Dhanak, an Urdu term for rainbow, is a non-profit organisation mostly comprising interfaith and inter-caste couples that started as a support group in 2004. It organised an online press conference on February 12 to promote a person’s choice to love that received some unplanned participants, reported The Wire.
The online conference was interrupted twice by some people who disrupted the event, warning them of police action and also used slurs against Muslim men. The Wire reported that the first disruption was caused by a person who threatened couples from Uttar Pradesh and Madhya Pradesh with legal action. He interrupted and said that he would file ‘love jihad’ cases against couples from Madhya Pradesh and Uttar Pradesh under the recently passed anti-conversion laws in the respective States.
The second person, identified as Mithula Thakur on Zoom, abused the couples and issued death and rape threats. Dhanak member Asif Eqbal was told, “Shut these katuas (abusive slur used for Muslim men) up. All of you will get implicated (in Love Jihad cases) now. Not one of you will be spared. I have noted down all the participants’ names. All of you will go to jail. Do you understand?”
The Wire quoted Asif Eqbal saying, “You can understand the kind of people who are joining and threatening us openly in this forum. But still, we know that we are not doing anything unconstitutional. We can fight this. I cannot say much about it, we are used to such threats. This is a common mentality and sadly, the government has also joined in”.
He further said the zoom press conference was planned two days before Valentine’s Day because “it was a great time to inform people about the myths surrounding love”. He said that the new laws are not necessary because the Special Marriage Act allows couples to enter into wedlock without being governed by any religious law.

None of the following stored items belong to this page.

/-
COR-CM (cells pub-hodgecm / pub-hodgecm2, stage 2 of the Hodge ladder) — TRANSPOSITION SURGE, item (vi) sub-binder S2 / (vi-2)
`supply`; pin-2 = prover-pub-hodgecm2-pin-2-0 (owner of record of `hCMisogE`, coordinator ruling 2026-08-21T18:44:30Z).  The
σ-PARAMETRIC TWIN of `Model.faceSupply_of_thm418AsPrinted_pinned_isog` (`Transposition/Item6PinMatch.lean`, p297494 ✔): the PIN
EMBEDDING `σ` of the CM side (along which Liu's `A_μ` is base-changed) is a PARAMETER instead of the face embedding `ι₁` — so that the
package P2′ of TEAM hComp (pin along `σ = conj ∘ ι₁`, s2crux-idea-1 ROUTES §8 / pub-hodgecm2 INBOX 2026-08-21T18:58:21Z) and the record
(`σ = ι₁`) are both instances.  Theorems only; nothing landed is edited or restated.  FRAMING: HC_CM is NOT proved.
-/
import Literature.NumberTheory.Automorphic.Liu2021.Thm418Invariants
import Literature.NumberTheory.Automorphic.IdeleClassCharacterValueFieldCM
import Summits.HodgeConjecture.CorCM.B01.Transposition.Item6SupplyReach
import Summits.HodgeConjecture.CorCM.LiuValueFieldPin
import HarnessLib

/-!
# Item (vi) S2 at a consumer's pin ALONG AN ARBITRARY EMBEDDING `σ` — the isogeny-invariant CM side, σ-parametric

`Model.faceSupply_of_thm418AsPrinted_pinned_isog` (landed) identifies the embedding along which the CM side is read (the inverse type
`Φ_μ = Φ^{*ι₁}`, the inclusion `e_μ : K* = ι₁⁻¹(M'_μ) → M_μ`, the reflex type `reflexCMType ι₁ Φ_μ id`) with the FACE embedding `ι₁`
(`ι₁ ∈ Φ`, `V` of signature `(2,1)` at `ι₁|_{F⁺}`).  [Liu2021] Def. 4.5 is INTRINSIC over `E` (`FJcycle.tex` l. 1936–1958: the determinant
of `i_μ(x)` on `Lie_E(A_μ)`, the CM character w.r.t. `M_μ ⊂ ℂ` — no complex embedding of `E` occurs), and `μ ↦ μ^c` («conjugate symplectic
of the same weight; `M_{μ^c} = M_μ`, `M'_{μ^c} = M'_μ`, `Ψ_{μ^c}` the opposite type», Rem. 4.4 l. 1930–1932; `D_μ ↦ D_μ^∨`,
`𝒜(μ)^{op} ≃ 𝒜(μ^c)`, Prop. 4.6 (2) l. 1971) exchanges the readings along `ι₁` and `ῑ₁ = conj ∘ ι₁`.  Hence the honest general form of
the junction takes the PIN EMBEDDING as a parameter `σ F ι₁ V Φ : F →+* ℂ`:

* `hμσ` — the CHOICE of the datum's `μ`: `Φ_μ = Φ^{*σ}` (inverse type through `σ`; item (ii) `Transposition.invType σ Φ`);
* `hCMisogσ` — Def. 4.5 (2) read UP TO ISOGENY along `σ`: for Liu's `M_μ = muAlgValueField F μ` (l. 1928) and THE inclusion
  `e : K*_σ = σ⁻¹(M'_μ) → M_μ`, `(e k : ℂ) = σ k` (Def. 4.3 (2) l. 1919), the pin `Aμ … D_μ` (intended `A_μ ⊗_{E,σ} ℂ`) is ISOGENOUS to an
  `𝓞_{M_μ}`-realisation of `inducedCMType e (reflexCMType σ Φ_μ id)` (the type of `A_μ ⊗_{E,σ} ℂ` over `M_μ`, Def. 4.5 (2) first bullet
  l. 1947–1949 read through `σ`);
* all other binders (`hLiu` Thm. 4.18 as printed l. 2232–2245, `hObj` Prop. 4.6 (1) l. 1969, `hChi`/`hirr`/`hsm` Def. 4.11 l. 2090–2096
  with App. D Lem. D.1 (1) l. 5226–5229 at `n = 3` for the non-vanishing carried by Mathlib's `IsIrreducible`, `hReach` = own-htheta's
  §4.2 + App. C Prop. C.5 reach VERBATIM at the pin `Aμ`) exactly as in the landed junction.
KERNEL: item6-p3 `Thm418Data.exists_homK_ne_zero_of_irreducible_smooth`, `hReach`, binder-1 `CMReach.comp_ne_zero_of_isIsogeny`,
`Model.exists_ringHom_reflexField_muAlgValueField` (at `σ`) and `Model.exists_hom_cmAV_ne_zero_of_isInverse_reflex` (at `σ`; Shimura §6 over
Riemann + §8.3 Prop. 28 — generic in the embedding), item6-p1 `Model.faceSupply_of_albaneseFactor` (at the face's `ι₁ ∈ Φ`).
`σ := fun F ι₁ V Φ => ι₁` recovers `faceSupply_of_thm418AsPrinted_pinned_isog`; `σ := fun F ι₁ V Φ => (starRingEnd ℂ).toRingHom.comp ι₁`
is the CM side of package P2′.  No degree- or face-specific input.  HC_CM is NOT proved; `hCMisogσ`, `hReach` are not inhabited here.

References: Y. Liu, *Fourier–Jacobi cycles and arithmetic relative trace formula*, Camb. J. Math. 9 (2021) = arXiv:2102.11518
(`FJcycle.tex` md5 6db49a74122d): Def. 4.3 (2) l. 1919, §4.1 l. 1928, Rem. 4.4 l. 1930–1932, Def. 4.5 l. 1936–1964, Prop. 4.6 l. 1966–1971,
Def. 4.11 l. 2083–2097, Thm. 4.18 l. 2232–2245, App. D Lem. D.1 (1) l. 5226–5229; G. Shimura, *Abelian Varieties with Complex
Multiplication and Modular Functions* (1998) §6.2 Thm. 3, §8.3 Prop. 28; D. Mumford, *Abelian Varieties* §19.
-/

noncomputable section

open scoped TensorProduct InnerProductSpace

namespace Summit.HodgeConjecture.CorCM.Model

open CategoryTheory AlgebraicGeometry NumberField
open Literature.AlgebraicGeometry.Motives
open Literature.AlgebraicGeometry.HodgeTheory
open Literature.AlgebraicGeometry.ComplexMultiplication (IsCMTypeRealisation)
open Literature.NumberTheory.ComplexMultiplication
open Literature.NumberTheory.Automorphic
open Literature.NumberTheory.Automorphic.IdeleClassGroup
open Literature.NumberTheory.Automorphic.PicardCM
open Literature.NumberTheory.Automorphic.Liu2021

/-- **B01-S from [Liu 2021, Thm. 4.18] AS PRINTED at a consumer's pin read ALONG `σ`** (`U = picardCMUniverse hHD hI h₁ h₃`; the
σ-parametric twin of `Model.faceSupply_of_thm418AsPrinted_pinned_isog`): per face context `(F, ι₁, V)` with `ι₁ ∈ Φ` the consumer
also supplies the PIN EMBEDDING `σ F ι₁ V Φ : F →+* ℂ` (record: `ι₁`; package P2′: `conj ∘ ι₁`); `hμσ` = choice `Φ_μ = Φ^{*σ}`;
`hCMisogσ` = [Liu2021] Def. 4.5 (2) (l. 1944–1951, RATIONAL `i_μ` l. 1947; first bullet l. 1947–1949) with Def. 4.3 (2) l. 1919 and §4.1
l. 1928, read UP TO ISOGENY along `σ` (`Aμ … D_μ` isogenous to an `𝓞_{M_μ}`-realisation of `inducedCMType e (reflexCMType σ Φ_μ id)`, `e` the
σ-compatible inclusion `K*_σ → M_μ`); `hLiu` (Thm. 4.18 l. 2232–2245), `hObj` (Prop. 4.6 (1) l. 1969), `hChi`/`hirr`/`hsm` (Def. 4.11
l. 2090–2096 + App. D Lem. D.1 (1) l. 5226–5229 at `n = 3`), `hReach` (§4.2 + App. C Prop. C.5 at the pin) as in the landed junction.
HC_CM is NOT proved; `hCMisogσ`, `hReach` are not inhabited here.
[cite: Liu2021, Thm. 4.18 (FJcycle.tex l. 2232–2245), Def. 4.5 (2) (l. 1944–1951), Rem. 4.4 (l. 1930–1932) and Def. 4.3 (2) (l. 1919)]
[cite: Shimura1998, §6.2 Theorem 3 and §8.3 Prop. 28] [cite: MumfordAV1970, §19 Remark p. 169] -/
theorem faceSupply_of_thm418AsPrinted_pinned_isog_along
    (hHD : exists_isReal_hodgeModel) (hI : hodgePQ_independent_of_hodgeModel)
    (h₁ : BallQuotientUniformised) (h₃ : CMAbelianVarietyRealised)
    (D : ∀ (F : CMField) (ι₁ : F →+* ℂ) (_ : HermSpace3 F ι₁) (_ : CMType F), Thm418Data (maximalRealSubfield F) F)
    (σ : ∀ (F : CMField) (ι₁ : F →+* ℂ) (_ : HermSpace3 F ι₁) (_ : CMType F), F →+* ℂ)
    (Aμ : ∀ (F : CMField) (ι₁ : F →+* ℂ) (V : HermSpace3 F ι₁) (Φ : CMType F), (D F ι₁ V Φ).Obj → AbelianVariety ℂ)
    (hLiu : ∀ (F : CMField), IsGalois ℚ F → 6 ≤ Module.finrank ℚ F → ∀ (Φ : CMType F) (ι₁ : F →+* ℂ), ι₁ ∈ Φ.1 →
      ∀ V : HermSpace3 F ι₁, Thm418AsPrinted (D F ι₁ V Φ))
    (hObj : ∀ (F : CMField), IsGalois ℚ F → 6 ≤ Module.finrank ℚ F → ∀ (Φ : CMType F) (ι₁ : F →+* ℂ), ι₁ ∈ Φ.1 →
      ∀ V : HermSpace3 F ι₁, Nonempty (D F ι₁ V Φ).Obj)
    (hChi : ∀ (F : CMField), IsGalois ℚ F → 6 ≤ Module.finrank ℚ F → ∀ (Φ : CMType F) (ι₁ : F →+* ℂ), ι₁ ∈ Φ.1 →
      ∀ V : HermSpace3 F ι₁, Nonempty (D F ι₁ V Φ).Chi)
    (hirr : ∀ (F : CMField), IsGalois ℚ F → 6 ≤ Module.finrank ℚ F → ∀ (Φ : CMType F) (ι₁ : F →+* ℂ), ι₁ ∈ Φ.1 →
      ∀ (V : HermSpace3 F ι₁) (i : (D F ι₁ V Φ).AdmIndex), ((D F ι₁ V Φ).rhoAt i).IsIrreducible)
    (hsm : ∀ (F : CMField), IsGalois ℚ F → 6 ≤ Module.finrank ℚ F → ∀ (Φ : CMType F) (ι₁ : F →+* ℂ), ι₁ ∈ Φ.1 →
      ∀ (V : HermSpace3 F ι₁) (i : (D F ι₁ V Φ).AdmIndex) (v : (D F ι₁ V Φ).omegaAt i),
        ∃ S : Subgroup (D F ι₁ V Φ).G, IsOpen (S : Set (D F ι₁ V Φ).G) ∧ ∀ k ∈ S, (D F ι₁ V Φ).rhoAt i k v = v)
    (hμσ : ∀ (F : CMField), IsGalois ℚ F → 6 ≤ Module.finrank ℚ F → ∀ (Φ : CMType F) (ι₁ : F →+* ℂ), ι₁ ∈ Φ.1 →
      ∀ (V : HermSpace3 F ι₁) (g : F ≃ₐ[ℚ] F),
        (σ F ι₁ V Φ).comp (g : F →+* F) ∈ (D F ι₁ V Φ).cmType.1 ↔ (σ F ι₁ V Φ).comp (g.symm : F →+* F) ∈ Φ.1)
    (hCMisogσ : ∀ (F : CMField) [IsGalois ℚ F], 6 ≤ Module.finrank ℚ F → ∀ (Φ : CMType F) (ι₁ : F →+* ℂ), ι₁ ∈ Φ.1 →
      ∀ (V : HermSpace3 F ι₁) (Dμ : (D F ι₁ V Φ).Obj),
        haveI := (D F ι₁ V Φ).isConjugateSymplectic.numberField_muAlgValueField
        ∀ e : reflexField ℚ F (algValuedIn (σ F ι₁ V Φ) (D F ι₁ V Φ).cmType.1) →+* muAlgValueField F (D F ι₁ V Φ).μ,
          (∀ k : reflexField ℚ F (algValuedIn (σ F ι₁ V Φ) (D F ι₁ V Φ).cmType.1),
            ((e k : muAlgValueField F (D F ι₁ V Φ).μ) : ℂ) = σ F ι₁ V Φ k) →
          ∃ (B : AbelianVariety ℂ) (g : Aμ F ι₁ V Φ Dμ ⟶ B), AbelianVariety.IsIsogeny g ∧
            ∃ (ιB : 𝓞 (muAlgValueField F (D F ι₁ V Φ).μ) →+* End B)
              (θB : muAlgValueField F (D F ι₁ V Φ).μ →+* Module.End ℂ (complexBetti B.X 1)),
              IsCMTypeRealisation (inducedCMType e (reflexCMType (σ F ι₁ V Φ) (D F ι₁ V Φ).cmType (AlgHom.id ℚ F))) B ιB θB)
    (hReach : ∀ (F : CMField), IsGalois ℚ F → 6 ≤ Module.finrank ℚ F → ∀ (Φ : CMType F) (ι₁ : F →+* ℂ), ι₁ ∈ Φ.1 →
      ∀ V : HermSpace3 F ι₁, ∃ Ksm : Subgroup (D F ι₁ V Φ).G, IsOpenCompact Ksm ∧
        ∀ (K : Subgroup (D F ι₁ V Φ).G) (Dμ : (D F ι₁ V Φ).Obj) (φ : (D F ι₁ V Φ).HomK K Dμ),
          IsOpenCompact K → K ≤ Ksm → φ ≠ 0 →
            ∃ (Γ : Level V) (𝒥 : Jacobian (Var.scheme (ballQuotientUniformisedDatum_of h₁) h₃ (.pms (pmsCode F ι₁ V Γ))))
              (w : 𝒥.J ⟶ Aμ F ι₁ V Φ Dμ), w ≠ 0) :
    (picardCMUniverse hHD hI h₁ h₃).FaceSupply := by
  refine faceSupply_of_albaneseFactor hHD hI h₁ h₃ fun F hG h6 Φ ι₁ hι V => ?_
  haveI := hG
  haveI := (D F ι₁ V Φ).isConjugateSymplectic.numberField_muAlgValueField
  haveI := (D F ι₁ V Φ).isConjugateSymplectic.isCMField_muAlgValueField
  obtain ⟨χ⟩ := hChi F hG h6 Φ ι₁ hι V
  obtain ⟨Dμ⟩ := hObj F hG h6 Φ ι₁ hι V
  obtain ⟨e, he⟩ := exists_ringHom_reflexField_muAlgValueField F (σ F ι₁ V Φ) (D F ι₁ V Φ).cmType
    (D F ι₁ V Φ).isConjugateSymplectic (D F ι₁ V Φ).isConjugateSymplectic.hasCMType_cmType
  obtain ⟨Ksm, hKsm, hreach⟩ := hReach F hG h6 Φ ι₁ hι V
  obtain ⟨K₀, hK₀, hK⟩ := Thm418Data.exists_homK_ne_zero_of_irreducible_smooth (hLiu F hG h6 Φ ι₁ hι V) Dμ χ
    (hirr F hG h6 Φ ι₁ hι V) (hsm F hG h6 Φ ι₁ hι V)
  have hKK : IsOpenCompact (K₀ ⊓ Ksm) := by
    refine ⟨?_, ?_⟩ <;> rw [Subgroup.coe_inf]
    · exact hK₀.1.inter hKsm.1
    · exact hK₀.2.inter_right (Subgroup.isClosed_of_isOpen Ksm hKsm.1)
  obtain ⟨φ, hφ⟩ := hK (K₀ ⊓ Ksm) hKK inf_le_left
  obtain ⟨Γ, 𝒥, w, hw⟩ := hreach (K₀ ⊓ Ksm) Dμ φ hKK inf_le_right hφ
  obtain ⟨B, g, hg, ιB, θB, hB⟩ := hCMisogσ F h6 Φ ι₁ hι V Dμ e he
  exact ⟨Γ, 𝒥, exists_hom_cmAV_ne_zero_of_isInverse_reflex h₃ F (σ F ι₁ V Φ) (hμσ F hG h6 Φ ι₁ hι V) e hB
    (CMReach.comp_ne_zero_of_isIsogeny hg hw)⟩

end Summit.HodgeConjecture.CorCM.Model

end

Coming out in support of interfaith unions, the President of Dhanak, Sheeba Fehmi told The Wire that, “fringe elements” have been empowered to such an extent that they have the audacity to disrupt a press conference and issue threats openly. “Support these brave young couples”, she said.
After the unnecessary disruptions and threats, Asif Eqbal also encouraged all couples on Zoom to not let societal and political pressure influence their choice and freedom to love. “If you are determined to be with somebody, don’t compromise. Your parents will understand, I know they are the biggest challenge. I know your financial status and conditioning also matter in this, but we can at least try,” he said.
Dhanak believes that differences in religious backgrounds bring with it some unique issues and experiences, but the idea is to help people with similar backgrounds to come together and form a support structure for each other at small group and individual levels. More importantly, they stand to counter the spread of communalism in society.
Recently, the Supreme Court on similar principles, observed that youngsters are choosing their life partners while departing from societal norms of caste and community and perhaps this is the way forward where caste and community tensions will reduce by such interfaith marriages. “Intimacies of marriage lie within a core zone of privacy, which is inviolable and even matters of faith would have the least effect on them”, noted the Bench.